Das ist keine praxisgerechte Gesetzesreform. Sie hilft weder die Existenz der vielen selbständigen Buchhalter, Bilanzbuchhalter und Steuerfachwirte zu sichern, noch bringt die die Erhaltung und Schaffung von Arbeitsplätzen in diesem Bereich voran. Die jahrelange Verhinderung der Abschaffung des Meisterzwangs durch Union und FDP findet hier eine Neuauflage! Hier siegt Klientelpolitik über die wirtschaftspolitische Vernunft! Denn fairer Wettbewerb ist auch volkswirtschaftlich sinnvoller als hohe Marktzugangsbarrieren aufzubauen, die die Pfründe bestimmter Berufsgruppen schützen sollen. So würde ein wirklicher Wettbewerb zum Beispiel zu einem preisgünstigen und transparenten Angebot für die Nutzer von Buchhaltungs- und Steuerberatungsleistungen beitragen. Es ist wirklich an der Zeit, eine Reform vorzulegen, die diesen Namen auch verdient! Die Grünen haben deshalb schon vor über einem Jahr einen Antrag in den Bundestag eingebracht, der eine wirkliche Modernisierung des Berufsrechts der Steuerberater einfordert. Unser Antrag ist noch im parlamentarischen Verfahren und wir werden den Regierungsentwurf daran messen.

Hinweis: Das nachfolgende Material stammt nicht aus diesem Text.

import Literature.AlgebraicGeometry.Morphisms.ProjectiveOverLocalBaseOfFibreEmbedding
import Literature.AlgebraicGeometry.AbelianSchemes.PolarizedLevelFrameEmbedding
import Literature.AlgebraicGeometry.AbelianSchemes.DualIsogenyMulN
import Literature.AlgebraicGeometry.AbelianVarieties.LineBundleTensorPower
import Literature.AlgebraicGeometry.Motives.AlgPointsNilpotentThickening
import Literature.AlgebraicGeometry.Resolution.ResolutionCharZero
import Mathlib.RingTheory.Artinian.Ring
import HarnessLib

/-!
# An abelian scheme over an Artin local ring whose closed-fibre line bundle is a polarisation bundle is projective

Informal result ([MumfordFogartyKirwan1994] Ch. 6 §3, proof of Prop. 6.15 / [EGAIII1] Thm. 4.7.1 / [MumfordAV1970] §5 Cor. 3 and
§16–§17).  Let `A` be an Artin local `ℚ`-algebra, `J ⊊ A` an ideal, `A₀ → Spec (A/J)` a polarised abelian scheme (polarisation
`λ₀` with graph datum `Gr₀`, Poincaré bundle `𝒫₀`, so `L^Δ(λ₀) = Gr₀^*𝒫₀`), `X → Spec A` an abelian scheme with a cartesian
morphism `G : A₀ → X` over `Spec (A/J) ↪ Spec A`, and `L` a line bundle on `X` with `G^*L ≅ L^Δ(λ₀)`.  Then `X → Spec A` is
PROJECTIVE.  Indeed `M := L^{⊗3}` satisfies the hypotheses of ★ `Morphisms.isProjective_of_isLocalRing_of_fibre_fieldExtension_of_iso`
(EGA III 4.7.1 over a local base): every field-valued point of `Spec A` factors through `Spec (A/J)` (the Artin local ring has
one prime, containing `J`), so every field fibre of `(X, M)` is a field fibre of `(A₀, L^Δ(λ₀)^{⊗3})`, on which `H¹ = 0`
([MumfordAV1970] §16, ★ V4 `Polarization.subsingleton_ext_one_pullback_LDelta_tensorPow'`) and which, over the algebraic closure,
is embedded by any spanning family of sections ([MumfordAV1970] §17 Lefschetz, ★ `Polarization.exists_hcov_isClosedImmersion_toProj_fibre_LDelta_three`);
a finite spanning family exists because the sections form a finite module over the field ([MumfordAV1970] §5 Cor. 2, ★
`Morphisms.finite_and_projective_secMod_top_of_forall_fiber`).  This is the «αP» junction of the deformation argument for the
smoothness of the Siegel moduli scheme: the lift of a polarised abelian scheme along a small extension, a priori only an abelian
scheme carrying a lifted line bundle, is projective.

References.
* [EGAIII1] A. Grothendieck, EGA III (première partie), Publ. Math. IHÉS 11 (1961), Thm. 4.7.1.
* [MumfordAV1970] D. Mumford, Abelian Varieties (1970), §5 Cor. 2 (p. 50), Cor. 3 (p. 53); §16 (vanishing theorem); §17 (Lefschetz).
* [MumfordFogartyKirwan1994] D. Mumford, J. Fogarty, F. Kirwan, Geometric Invariant Theory, 3rd ed. (1994), Ch. 6 §3 Prop. 6.15 (p. 124)
  and its proof (p. 125); Ch. 6 §2 Prop. 6.10 (p. 121).
-/

noncomputable section

-- Mathlib's `Over` monoidal API and `Scheme.Modules` section API are stated across semireducible wrappers.
set_option backward.isDefEq.respectTransparency false

open CategoryTheory CategoryTheory.Limits CategoryTheory.Abelian AlgebraicGeometry TopologicalSpace Opposite
open Literature.AlgebraicGeometry.Modules Literature.AlgebraicGeometry.Motives
open Literature.AlgebraicGeometry.Motives.GeneratingSections

namespace Literature.AlgebraicGeometry.AbelianSchemes

namespace AbelianSchemeOver

/-- `Spec (A/J) → Spec A` is onto for `A` Artin local and `J ≠ A`: the one prime `𝔪` of `A` contains `J`. [folklore]
[cite: MumfordFogartyKirwan1994, Ch. 6 §3 Prop. 6.15 (p. 124) and its proof (p. 125)] -/
theorem surjective_specMap_quotient_of_isArtinianRing_of_isLocalRing (A : Type) [CommRing A] [IsArtinianRing A]
    [IsLocalRing A] (J : Ideal A) (hJ : J ≠ ⊤) :
    Surjective (Spec.map (CommRingCat.ofHom (Ideal.Quotient.mk J))) := by
  haveI : Nontrivial (A ⧸ J) := Ideal.Quotient.nontrivial_iff.mpr hJ
  refine ⟨fun y ↦ ?_⟩
  obtain ⟨M, hM⟩ := Ideal.exists_maximal (A ⧸ J)
  refine ⟨(⟨M, hM.isPrime⟩ : PrimeSpectrum (A ⧸ J)), PrimeSpectrum.ext ?_⟩
  rw [IsLocalRing.eq_maximalIdeal (IsArtinianRing.isMaximal_of_isPrime y.asIdeal)]
  change (Ideal.comap (Ideal.Quotient.mk J) M) = IsLocalRing.maximalIdeal A
  exact IsLocalRing.eq_maximalIdeal (Ideal.comap_isMaximal_of_surjective _ Ideal.Quotient.mk_surjective)

/-- **An abelian scheme over an Artin local `ℚ`-algebra carrying a line bundle that restricts to `L^Δ(λ₀)` of a polarisation of
its restriction to `Spec (A/J)` is PROJECTIVE** (the «αP» junction; EGA III 4.7.1 over the local base `Spec A` at `M := L^{⊗3}`, fed
fibrewise — every field point of `Spec A` factors through `Spec (A/J)` — by Mumford §16 (`H¹ = 0`, ★ V4) and §17 (Lefschetz: the
geometric fibres are embedded by any spanning family of sections of `L^Δ(λ₀)^{⊗3}`, ★), a finite spanning family existing by §5 Cor. 2).
[cite: EGAIII1, Thm. 4.7.1] [cite: MumfordAV1970, §16 (the vanishing theorem)] [cite: MumfordAV1970, §17 (Lefschetz theorem)]
[cite: MumfordFogartyKirwan1994, Ch. 6 §3 Prop. 6.15 (p. 124) and its proof (p. 125)] -/
theorem isProjective_of_isBaseChangeVia_of_iso_pullback_LDelta {A : Type} [CommRing A] [Algebra ℚ A] [IsArtinianRing A]
    [IsLocalRing A] (J : Ideal A) (hJ : J ≠ ⊤) (A₀ : AbelianSchemeOver (Spec (.of (A ⧸ J)))) (D₀ : A₀.DualPair)
    (pol₀ : A₀.Polarization D₀) (Gr₀ : A₀.X.left ⟶ A₀.prodLeft D₀.hat)
    (hGr₁ : Gr₀ ≫ pullback.fst A₀.X.hom D₀.hat.X.hom = 𝟙 _) (hGr₂ : Gr₀ ≫ pullback.snd A₀.X.hom D₀.hat.X.hom = pol₀.lam.left)
    (X : AbelianSchemeOver (Spec (.of A))) (G : A₀.X.left ⟶ X.X.left)
    (hG : A₀.IsBaseChangeVia X (Spec.map (CommRingCat.ofHom (Ideal.Quotient.mk J))) G)
    (L : X.left.Modules) (hL : HasRank L 1)
    (hLΔ : Nonempty ((Scheme.Modules.pullback G).obj L ≅ (Scheme.Modules.pullback Gr₀).obj D₀.P)) :
    Morphisms.IsProjective X.X.hom := by
  classical
  obtain ⟨eΔ⟩ := hLΔ
  -- the two bases and the cartesian square of `G`
  haveI : IsProper X.X.hom := X.isProper
  haveI : Smooth X.X.hom := X.isSmooth
  haveI : IsProper A₀.X.hom := A₀.isProper
  haveI : Smooth A₀.X.hom := A₀.isSmooth
  haveI : IsClosedImmersion (Spec.map (CommRingCat.ofHom (Ideal.Quotient.mk J))) :=
    IsClosedImmersion.spec_of_surjective _ Ideal.Quotient.mk_surjective
  haveI := surjective_specMap_quotient_of_isArtinianRing_of_isLocalRing A J hJ
  obtain ⟨w, hGpb, -, -⟩ := hG
  -- every field point of `Spec A` factors through `Spec (A/J)`
  have hfac : ∀ {K : Type} [Field K] (x : Spec (.of K) ⟶ Spec (.of A)),
      ∃ x₀ : Spec (.of K) ⟶ Spec (.of (A ⧸ J)), x₀ ≫ Spec.map (CommRingCat.ofHom (Ideal.Quotient.mk J)) = x :=
    fun x ↦ exists_comp_eq_of_isClosedImmersion_of_surjective _ x
  -- `M := L^{⊗3}` with a rank-one frame system; `M₀ := L^Δ(λ₀)^{⊗3} = (Gr₀^*𝒫₀)^{⊗3}` with one; `G^*M ≅ M₀`
  obtain ⟨F, h1⟩ := exists_frameSystem_of_hasRank (hasRank_tensorPow_one hL 3)
  have hP : HasRank ((Scheme.Modules.pullback Gr₀).obj D₀.P) 1 := hasRank_of_iso eΔ (hasRank_pullback G hL)
  obtain ⟨F₀, h1₀⟩ := exists_frameSystem_of_hasRank (hasRank_tensorPow_one hP 3)
  obtain ⟨ψ₁⟩ := nonempty_pullback_tensorPow_iso G hL 3
  obtain ⟨ψ₂⟩ := DualPair.nonempty_tensorPow_iso_of_iso eΔ 3
  let ψ : (Scheme.Modules.pullback G).obj (tensorPow L 3) ≅ tensorPow ((Scheme.Modules.pullback Gr₀).obj D₀.P) 3 := ψ₁ ≪≫ ψ₂
  -- (hvan) `H¹ = 0` on every field fibre of `(X, M)`: it is a field fibre of `(A₀, M₀)` — Mumford §16 (★ V4)
  have hvan : ∀ ⦃K : Type⦄ [Field K] ⦃X₀ : Scheme.{0}⦄ (i : X₀ ⟶ X.X.left) (f₀ : X₀ ⟶ Spec (.of K))
      (x : Spec (.of K) ⟶ Spec (.of A)), IsPullback i f₀ X.X.hom x →
        Subsingleton (Ext.{1} (unitModule X₀) ((Scheme.Modules.pullback i).obj (tensorPow L 3)) 1) := by
    intro K _ X₀ i f₀ x H
    obtain ⟨x₀, hx₀⟩ := hfac x
    let i₀ : X₀ ⟶ A₀.X.left := hGpb.lift i (f₀ ≫ x₀) (by rw [H.w, ← hx₀, Category.assoc])
    have hi₀ : i₀ ≫ G = i := hGpb.lift_fst _ _ _
    have hi₀' : i₀ ≫ A₀.X.hom = f₀ ≫ x₀ := hGpb.lift_snd _ _ _
    have H' : IsPullback (i₀ ≫ G) f₀ X.X.hom (x₀ ≫ Spec.map (CommRingCat.ofHom (Ideal.Quotient.mk J))) := by
      rw [hi₀, hx₀]; exact H
    have H₀ : IsPullback i₀ f₀ A₀.X.hom x₀ := IsPullback.of_right H' hi₀' hGpb
    haveI := pol₀.subsingleton_ext_one_pullback_LDelta_tensorPow' A₀ D₀ Gr₀ hGr₁ hGr₂ x₀ H₀ (m := 3) (by norm_num)
    refine Modules.subsingleton_ext_of_iso (unitModule X₀)
      (?_ : _ ≅ (Scheme.Modules.pullback i₀).obj (tensorPow ((Scheme.Modules.pullback Gr₀).obj D₀.P) 3)) 1
    exact eqToIso (by rw [← hi₀]) ≪≫ ((Scheme.Modules.pullbackComp i₀ G).app _).symm ≪≫
      (Scheme.Modules.pullback i₀).mapIso ψ
  -- (H) at every point of `Spec A`: the geometric fibre of `A₀` over `κ(t)̄`, embedded by a spanning family (Lefschetz)
  refine Morphisms.isProjective_of_isLocalRing_of_fibre_fieldExtension_of_iso X.X.hom F h1 hvan fun t ↦ ?_
  haveI : CharZero ((Spec (.of A)).residueField t) :=
    Resolution.charZero_residueField_of_over_field (Spec.map (CommRingCat.ofHom (algebraMap ℚ A))) t
  let K : Type := AlgebraicClosure ((Spec (.of A)).residueField t)
  let j : (Spec (.of A)).residueField t →+* K := algebraMap _ K
  obtain ⟨iK₀, hiK₀⟩ := hfac (Spec.map (CommRingCat.ofHom j) ≫ (Spec (.of A)).fromSpecResidueField t)
  -- the fibre `X₀ := A₀ ×_{Spec (A/J)} Spec K`, a fibre of `X` over `Spec K → Spec A`
  have HX₀ : IsPullback (pullback.fst A₀.X.hom iK₀) (pullback.snd A₀.X.hom iK₀) A₀.X.hom iK₀ := IsPullback.of_hasPullback _ _
  have HX : IsPullback (pullback.fst A₀.X.hom iK₀ ≫ G) (pullback.snd A₀.X.hom iK₀) X.X.hom
      (Spec.map (CommRingCat.ofHom j) ≫ (Spec (.of A)).fromSpecResidueField t) := by
    rw [← hiK₀]; exact HX₀.paste_horiz hGpb
  -- `M₀|_{X₀}` is finite locally free with `H¹ = 0` on the canonical fibres of `X₀ → Spec K` (★ V4 again): its sections form a
  -- finite `K`-module (Mumford §5 Cor. 2), whence a finite spanning family `s` (padded by `0` to `n + 1` members)
  have hvan₀ : ∀ y : Spec (.of K), Subsingleton (Ext.{1} (unitModule ((pullback.snd A₀.X.hom iK₀).fiber y))
      ((Scheme.Modules.pullback ((pullback.snd A₀.X.hom iK₀).fiberι y)).obj
        ((Scheme.Modules.pullback (pullback.fst A₀.X.hom iK₀)).obj
          (tensorPow ((Scheme.Modules.pullback Gr₀).obj D₀.P) 3))) 1) := by
    intro y
    have Hy : IsPullback ((pullback.snd A₀.X.hom iK₀).fiberι y ≫ pullback.fst A₀.X.hom iK₀)
        ((pullback.snd A₀.X.hom iK₀).fiberToSpecResidueField y) A₀.X.hom
        ((Spec (.of K)).fromSpecResidueField y ≫ iK₀) :=
      (IsPullback.of_hasPullback (pullback.snd A₀.X.hom iK₀) ((Spec (.of K)).fromSpecResidueField y)).paste_horiz HX₀
    haveI := pol₀.subsingleton_ext_one_pullback_LDelta_tensorPow' A₀ D₀ Gr₀ hGr₁ hGr₂ _ Hy (m := 3) (by norm_num)
    exact Modules.subsingleton_ext_of_iso (unitModule _)
      ((Scheme.Modules.pullbackComp ((pullback.snd A₀.X.hom iK₀).fiberι y) (pullback.fst A₀.X.hom iK₀)).app _) 1
  obtain ⟨hfin, -⟩ := Morphisms.finite_and_projective_secMod_top_of_forall_fiber (pullback.snd A₀.X.hom iK₀)
    ((Scheme.Modules.pullback (pullback.fst A₀.X.hom iK₀)).obj (tensorPow ((Scheme.Modules.pullback Gr₀).obj D₀.P) 3))
    (F₀.pullback (pullback.fst A₀.X.hom iK₀)).isFiniteLocallyFree hvan₀
  haveI := hfin
  obtain ⟨n, σ, hσ⟩ := Module.Finite.exists_fin (R := Γ(Spec (.of K), ⊤))
    (M := SecMod ((Scheme.Modules.pullback (pullback.fst A₀.X.hom iK₀)).obj
      (tensorPow ((Scheme.Modules.pullback Gr₀).obj D₀.P) 3)) (pullback.snd A₀.X.hom iK₀).appTop.hom ⊤)
  let s : Fin (n + 1) → Γ((Scheme.Modules.pullback (pullback.fst A₀.X.hom iK₀)).obj
      (tensorPow ((Scheme.Modules.pullback Gr₀).obj D₀.P) 3), ⊤) :=
    Fin.cons 0 fun k ↦ SecMod.val (ρ := (pullback.snd A₀.X.hom iK₀).appTop.hom) (σ k)
  have hs : ∀ τ : Γ((Scheme.Modules.pullback (pullback.fst A₀.X.hom iK₀)).obj
      (tensorPow ((Scheme.Modules.pullback Gr₀).obj D₀.P) 3), ⊤),
      SecMod.mk (L := (Scheme.Modules.pullback (pullback.fst A₀.X.hom iK₀)).obj
          (tensorPow ((Scheme.Modules.pullback Gr₀).obj D₀.P) 3))
        (ρ := (pullback.snd A₀.X.hom iK₀).appTop.hom) (U := ⊤) τ ∈
        Submodule.span Γ(Spec (.of K), ⊤) (Set.range fun k ↦
          SecMod.mk (L := (Scheme.Modules.pullback (pullback.fst A₀.X.hom iK₀)).obj
            (tensorPow ((Scheme.Modules.pullback Gr₀).obj D₀.P) 3))
            (ρ := (pullback.snd A₀.X.hom iK₀).appTop.hom) (U := ⊤) (s k)) := by
    intro τ
    refine Submodule.span_mono ?_ (hσ.symm ▸ Submodule.mem_top)
    rintro _ ⟨k, rfl⟩
    exact ⟨k.succ, by simp only [s, Fin.cons_succ, SecMod.mk_val]⟩
  obtain ⟨hcov, hemb⟩ := Polarization.exists_hcov_isClosedImmersion_toProj_fibre_LDelta_three A₀ D₀ pol₀ Gr₀ hGr₁ hGr₂
    F₀ h1₀ iK₀ s hs
  -- the model isomorphism `M₀|_{X₀} ≅ (fst ≫ G)^* M`
  let φ : (Scheme.Modules.pullback (pullback.fst A₀.X.hom iK₀)).obj (tensorPow ((Scheme.Modules.pullback Gr₀).obj D₀.P) 3) ≅
      (Scheme.Modules.pullback (pullback.fst A₀.X.hom iK₀ ≫ G)).obj (tensorPow L 3) :=
    ((Scheme.Modules.pullback (pullback.fst A₀.X.hom iK₀)).mapIso ψ).symm ≪≫
      (Scheme.Modules.pullbackComp (pullback.fst A₀.X.hom iK₀) G).app _
  exact ⟨K, inferInstance, j, _, pullback.fst A₀.X.hom iK₀ ≫ G, pullback.snd A₀.X.hom iK₀, HX, _, φ,
    F₀.pullback (pullback.fst A₀.X.hom iK₀), fun x => h1₀ ((pullback.fst A₀.X.hom iK₀).base x), n, s, hcov, hemb⟩

end AbelianSchemeOver

end Literature.AlgebraicGeometry.AbelianSchemes

end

Die bündnisgrüne Fraktion schlägt in ihrem Antrag vor, dass selbstständige Buchhalter, Buchführungshelfer, Bilanzbuchhalter sowie Steuerfachwirte endlich die gesetzliche Befugnis erhalten, die Buchhaltung einzurichten, vorbereitende Abschlussarbeiten in der Finanzbuchhaltung zu erledigen, die Lohnbuchhaltung abzuschließen und die Umsatzsteuervoranmeldung zu erstellen. Diese berechtigten Forderungen diskutiert die Politik seit Jahren, leider größtenteils erfolglos, denn entscheidende Bereiche der Buchhaltung sind immer noch den Steuerberatern vorbehalten. Diese starke Einschränkung des Verfassungsrechts auf freie Berufswahl ist nicht gerechtfertigt, denn die Qualifikation für die Befugniserweiterung ist vorhanden und gesetzlich festgeschrieben. Eine abgeschlossene kaufmännische Ausbildung und dreijährige einschlägige Berufserfahrung sind ausreichend, um die Buchhaltung einzurichten, vorbereitende Abschlussarbeiten in der Finanzbuchhaltung zu erledigen, die Lohnbuchhaltung abzuschließen und die Umsatzsteuervoranmeldung zu erstellen. Die Befugniserweiterung ist notwendig und längst überfällig. Wir Grünen werden sie deshalb bei den parlamentarischen Beratungen zum Gesetzentwurf aktiv einfordern.
Klar ist natürlich: Der Verbraucherschutz muss weiterhin gewährleistet sein. Das stimmen wir mit Ihren Überlegungen voll überein. Mit der Ausweitung der Beratungsbefugnisse sollte deshalb nach grünen Vorstellungen der Abschluss einer Berufshaftpflichtversicherung verbindlich werden, damit der Verbraucher gegen einen Vermögensschaden aus einer Falschberatung abgesichert ist. Darüber hinaus soll es eine Berufsaufsicht geben. Wir werden diese Vorschläge aktiv in die parlamentarischen Beratungen zum Gesetzentwurf einbringen.